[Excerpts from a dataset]

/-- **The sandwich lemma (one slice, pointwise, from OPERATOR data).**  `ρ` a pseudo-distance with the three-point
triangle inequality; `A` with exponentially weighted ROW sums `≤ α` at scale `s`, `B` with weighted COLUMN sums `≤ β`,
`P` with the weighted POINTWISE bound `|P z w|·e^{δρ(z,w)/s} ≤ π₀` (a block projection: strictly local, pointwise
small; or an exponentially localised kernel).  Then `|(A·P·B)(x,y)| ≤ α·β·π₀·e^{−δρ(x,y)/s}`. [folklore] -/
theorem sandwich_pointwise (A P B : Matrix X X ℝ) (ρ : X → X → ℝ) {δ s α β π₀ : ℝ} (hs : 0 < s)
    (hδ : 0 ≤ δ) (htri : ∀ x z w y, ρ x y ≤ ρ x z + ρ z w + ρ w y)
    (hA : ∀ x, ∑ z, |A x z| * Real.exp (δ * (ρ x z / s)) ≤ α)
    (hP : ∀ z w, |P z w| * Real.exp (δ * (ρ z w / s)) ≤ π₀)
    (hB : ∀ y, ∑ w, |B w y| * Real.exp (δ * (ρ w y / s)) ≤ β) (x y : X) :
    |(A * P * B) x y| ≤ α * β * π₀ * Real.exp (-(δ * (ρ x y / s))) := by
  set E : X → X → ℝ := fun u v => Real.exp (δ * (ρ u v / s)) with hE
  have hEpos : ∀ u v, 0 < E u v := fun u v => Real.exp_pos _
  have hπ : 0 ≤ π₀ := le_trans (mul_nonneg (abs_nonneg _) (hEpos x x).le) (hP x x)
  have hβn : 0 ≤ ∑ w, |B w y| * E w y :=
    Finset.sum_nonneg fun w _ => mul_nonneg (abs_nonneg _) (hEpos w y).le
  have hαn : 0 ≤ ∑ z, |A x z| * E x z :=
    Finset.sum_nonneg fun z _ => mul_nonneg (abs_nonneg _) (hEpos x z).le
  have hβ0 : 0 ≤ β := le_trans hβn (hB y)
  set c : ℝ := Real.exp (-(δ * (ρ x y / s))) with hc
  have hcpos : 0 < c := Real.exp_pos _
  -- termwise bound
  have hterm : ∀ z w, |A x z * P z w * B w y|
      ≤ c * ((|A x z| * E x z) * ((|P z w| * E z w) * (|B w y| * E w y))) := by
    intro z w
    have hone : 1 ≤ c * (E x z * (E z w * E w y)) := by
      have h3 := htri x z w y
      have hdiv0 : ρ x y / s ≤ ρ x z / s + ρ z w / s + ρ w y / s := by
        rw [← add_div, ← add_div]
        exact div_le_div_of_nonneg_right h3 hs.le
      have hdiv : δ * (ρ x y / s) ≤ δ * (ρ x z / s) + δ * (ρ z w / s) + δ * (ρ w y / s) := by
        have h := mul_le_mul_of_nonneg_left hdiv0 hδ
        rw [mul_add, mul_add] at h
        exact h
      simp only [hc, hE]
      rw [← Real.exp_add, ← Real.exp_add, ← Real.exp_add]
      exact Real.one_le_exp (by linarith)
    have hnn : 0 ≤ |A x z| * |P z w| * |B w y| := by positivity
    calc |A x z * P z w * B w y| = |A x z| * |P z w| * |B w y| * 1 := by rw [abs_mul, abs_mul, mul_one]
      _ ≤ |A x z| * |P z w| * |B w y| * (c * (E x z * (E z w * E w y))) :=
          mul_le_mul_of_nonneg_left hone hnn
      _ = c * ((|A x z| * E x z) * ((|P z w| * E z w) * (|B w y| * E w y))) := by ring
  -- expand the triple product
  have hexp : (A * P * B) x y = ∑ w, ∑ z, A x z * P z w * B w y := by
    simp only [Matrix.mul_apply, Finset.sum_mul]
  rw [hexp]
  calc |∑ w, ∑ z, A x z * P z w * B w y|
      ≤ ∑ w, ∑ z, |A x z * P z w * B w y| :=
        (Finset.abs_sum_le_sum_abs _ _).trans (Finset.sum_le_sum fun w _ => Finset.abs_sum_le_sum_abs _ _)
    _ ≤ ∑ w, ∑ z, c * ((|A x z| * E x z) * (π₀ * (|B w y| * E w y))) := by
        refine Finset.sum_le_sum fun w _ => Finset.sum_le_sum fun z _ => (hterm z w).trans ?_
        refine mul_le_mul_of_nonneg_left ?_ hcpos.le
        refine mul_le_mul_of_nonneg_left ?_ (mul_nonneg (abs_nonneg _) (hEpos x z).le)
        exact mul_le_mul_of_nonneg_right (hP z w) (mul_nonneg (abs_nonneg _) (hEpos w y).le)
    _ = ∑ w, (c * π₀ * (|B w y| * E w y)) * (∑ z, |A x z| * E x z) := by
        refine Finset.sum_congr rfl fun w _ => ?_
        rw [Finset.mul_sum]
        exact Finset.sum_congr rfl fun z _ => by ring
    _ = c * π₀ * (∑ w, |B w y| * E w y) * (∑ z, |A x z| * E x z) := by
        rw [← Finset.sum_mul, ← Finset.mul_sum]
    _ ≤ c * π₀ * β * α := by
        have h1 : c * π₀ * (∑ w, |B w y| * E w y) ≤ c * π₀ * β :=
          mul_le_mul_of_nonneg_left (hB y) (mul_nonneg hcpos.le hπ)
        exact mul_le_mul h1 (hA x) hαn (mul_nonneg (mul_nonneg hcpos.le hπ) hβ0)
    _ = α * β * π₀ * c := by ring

| Task requirements |
Taking the records above as input, show every line in which the word "ring" is present.

| Answer to this problem |
      _ = c * ((|A x z| * E x z) * ((|P z w| * E z w) * (|B w y| * E w y))) := by ring
        exact Finset.sum_congr rfl fun z _ => by ring
    _ = α * β * π₀ * c := by ring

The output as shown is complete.